If I know two points, how can I calculate a parabola?

Question

I'm trying to calculate the path of a snowball that is starting at (1,1) and arcing over to (5,3) Any thoughts on how to write out the equation?

I'm trying to calculate the path of a snowball that is starting at (1,1) and arcing over to (5,3) Any thoughts on how to write out the equation?
I want to be able to generate random parabolas based on teh x of the vertex being somewhere between the to points, i.e. the vertex would be (3,Yv) How do I solve for Yv?

Answer 1

There are many parabolas that go through those points.

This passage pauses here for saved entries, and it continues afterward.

import Literature.MathematicalPhysics.QuantumFieldTheory.Balaban1983to89.B9SupplySockB9P3ZdAtLin

/-!
# `Balaban1983to89.B9SupplySockB9P3ZdGammaUniv` — [Balaban1985RegularSpaces] (1.56)–(1.59) p. 86, (1.31) p. 82, Thm 8 p. 101 ∕ [Balaban1984PropagatorsII]
# (2.3) p. 224 ∕ [Balaban1985BackgroundPropagators] (3.16) p. 393, Thm 3.3 p. 399: EDITION γ OF THE J-N06→N05 JUNCTION ON THE `Ω₀ = ℤᵈ` ROAD — the pure
# averaging binder `AvgAtP` with the datum class an explicit PARAMETER, the five-line member supplier `sockB9P3P_at_univ` and the sourced∕guarded
# member supplier `sockSrc_core_at_univ_linP` re-proved VERBATIM at a supplied class, the three explicit-constant family forms the N05 record
# knits consume (`SB9all`, `SB9srcH`, `SH59src`) with a member-wise class map, and the A6 witness at truncation `0`

statement-level skeleton of published theorems with citation tags; proofs where landed; nothing here is a claim about the
Yang–Mills mass gap

`[Balaban1985RegularSpaces]` ("B8", CMP **99** (1985) 75–102) (1.31) p. 82, (1.56)–(1.59) p. 86, Prop. 3 p. 87, Thm 8 + (1.146) p. 101, p. 77, p. 92;
`[Balaban1984PropagatorsII]` ("B6", CMP **96** (1984) 223–250) (2.3) p. 224 (the constraint-bond class «at least one end-point in Ω»); [4] =
`[Balaban1985BackgroundPropagators]` (CMP **99** (1985) 389–434) (3.16) p. 393, (3.20)–(3.27) pp. 394–395, Thm 3.3 p. 399, (3.43)∕(3.47) p. 398, (3.69) p. 404.
PDF held: `paper:balaban1985-cmp99-background-propagators`, `paper:balaban1985-cmp99-regular-spaces-gauge-fixing`, `paper:balaban1984-cmp96-propagators-rt-ii`.

WHY THIS FILE (cell `pub-ymgap`, seat `pub-ymgap-dag-n06-b` g16, dag-lead DEDUP-345 (7) ∕ DEDUP-349 (1) «(c′) socket∕binder edition γ = n06-b … (iv) also the univ
road»; companion of `B9SupplySockB9P3ZdGamma` (the `Margin2`∕cube road); count-neutral).  dag-n05-c g11's `B8SockB9P3ShellModeVacuityUniv.not_sB9all_idxB8SubB`
(p576185) refutes, at truncation `m ≥ 1`, the `SB9all` family `∀ i : IdxB8SubB θ, ∀ m ≤ k, SockB9P3 … i.Λb` of the N05 record knits on the `Ω₀ = ℤᵈ` road — the law
class `i.Λb = towerBonds …` (law №12) has no crossing bond at a lawful member with a genuine shell, and an interior pure-gauge shell mode inhabits the socket's
datum.  Since this lineage DERIVES that family from [4] Thm 3.3 + the member-local binders (`B9SupplySockB9P3ZdAtJoint.sockB9P3_allLevels_univ_explicit_on`,
`…AtLin.sockB9P3srcH_univ_explicit_on_lin`, `…sockH59src_univ_explicit_on_lin`; dag-n05-d T1∕T1-Lin p551339∕p558407), the binder families over `IdxB8SubB θ` are
jointly unsatisfiable with Thm 3.3 AS TYPED (dag-n05-d (U4)).  The culprit on this lineage's side is one token: the binder `AvgAt … M i m` reads the class from
the member's law field `i.Λb`.  EDITION γ makes the class an explicit parameter `ΛbP` of the binder and of every supplier, so that the consumer can plug PRINT's
class of the member ([B6] (2.3): inner AND crossing bonds — the member-generic class is the index-law owners' object; at the cube member it is dag-n05-c's
`cubeLamBP`) without waiting for the re-typing of law №12, and so that the old editions are the instances `ΛbP := i.Λb` (`avgAtP_self`).  At `Ω₀ = ℤᵈ` no
locality law is needed (no exterior, no `restrictDom` step).

WHAT IS PROVED (kernel, 0 sorry; 1 definition + theorems; no `instance`, no `notation`).
* §1 ★ `AvgAtP L ops q ΛbP M i m` — `B9SupplySockB9P3ZdAt.AvgAt` VERBATIM with `i.Λb m j ↦ ΛbP m j` ((3.16) with (1.56)∕(1.58)); `avgAtP_self` (`Iff.rfl`).
* §2 ★ `sockB9P3P_at_univ` — `B9SupplySockB9P3ZdAt.sockB9P3_at_univ'` at a supplied class: Thm 3.3's two blocks + `DictAt Prop6At InvAt CurvAt LandauAt` +
  `AvgAtP … ΛbP` + `HolderAt` ⟹ `SockB9P3 L B₀′ B₀β′ cP β len i.η m i.Ω i.Λs ΛbP` (same constants).
* §3 ★ `sockSrc_core_at_univ_linP` — `B9SupplySockB9P3ZdAtLin.sockSrc_core_at_univ_lin` at a supplied class (the five sourced (1.59) lines, `|B₁|` over `ΛbP`).
* §4 the three explicit-constant family forms with a member-wise class map `ΛbP : J → ℕ → ℕ → Set _`: ★ `sockB9P3P_allLevels_univ_explicit_on` (`SB9all`),
  `sockB9P3srcHP_univ_explicit_on_lin` (`SB9srcH`), `sockH59srcP_univ_explicit_on_lin` (`SH59src`) — dag-n05-d's T1-Lin re-runs on them by the token swap
  `(ι j).Λb ↦ ΛbP j` + one extra argument.
* §5 A6 (director-ym №189 (3)): ★★ `binders_inhabited_univ_zero_linP` — the TEN-letter hypothesis set of `sockSrc_core_at_univ_linP` + both Thm 3.3 blocks
  INHABITED at `(1, i, 0)` for every class with `ΛbP 0 0 =` all bonds (print's class at truncation `0` qualifies), by `B9SupplySockB9P3ZdUnivWitness.opsU ∕ geoU ∕
  GAU` (trivial massive regime) — the landed witness's proof with the class a parameter.

HONEST SCOPE.  (i) Re-typing of this lineage's own binder ∕ suppliers with the class as a parameter + kernel bookkeeping + an A6 witness at `m = 0`; NO estimate
of [4] ∕ [B8] proved; [4] Thm 3.3 (`h33` ∕ `H`), the dictionary and the letters stay displayed hypotheses of printed shape.  (ii) The member-generic PRINT class
of a lawful `Ω₀ = ℤᵈ` member (the repaired law №12) is NOT typed here (index-law owners); until it is, consumers hold the class abstract or use `cubeLamBP`-type
instances.  (iii) `m ≥ 1` inhabitation at print's class = N06's object layer ([4] Sect. A + Thm 3.11 + Thm 3.3), not witnessed.  (iv) Count-neutral; N05 ∕ N06
NOT discharged; nothing continuum ∕ ℝ⁴ ∕ OS ∕ mass-gap ∕ Clay.  Unit `pub-ymgap-dag-n06-b` (g16), 2026-08-27.
-/

noncomputable section

open NormedSpace

namespace Literature.MathematicalPhysics.QuantumFieldTheory.Balaban1983to89.B9SupplySockB9P3ZdGammaUniv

For example if you want one of the form y=ax^2+bx,you can substitute in (1,1) and get a+b=1 and then substitute in (5,3) and get 25a+5b=3. Solving a=-1/10 and b=11/10. This gives a parabola y=-1/10x^2+11/10x which goes through the given points, but it is one of many. Any more constraints?

Answer 2

Parabola is y = ax² + bx + c. 2 points don't determine a parabola uniquely unless you know one of the coefficients, or unless one point is the vertex. In this case, the a coefficient is -16 ft/s² if the snowball is on this planet. So plugging in the points gives us

1 = -16(1)² + b(1) + c
3 = -16(5)² + b(5) + c

subtracting gives

2 = -16(24) + 4b
4b = 386
b = 96.5

then get c from
3 = -16(5)² + 96.5(5) + c
3 = -400 + 482.5 + c
c = -79.5

which isn't realistic, since c is the starting height. Without a 3rd point or other special information, this is the best you can do.

Answer 3

the equation of parabola is A x^2 + B x + C = 0
there are 3 unknown A ,B & C
You need 3 points to substitute to solve this problem
lacking one point

Answer 4

Actually, there are an infinite number of parabolas that can pass through those two points. You need either a third point or one of the coefficients in the polynomial in order to have a unique solution.

Answer 5

As stated above you would either need a 3rd point, or the acceleration of the snowball. Are you assuming that it is carried downward by gravity at 9.8 m/s²?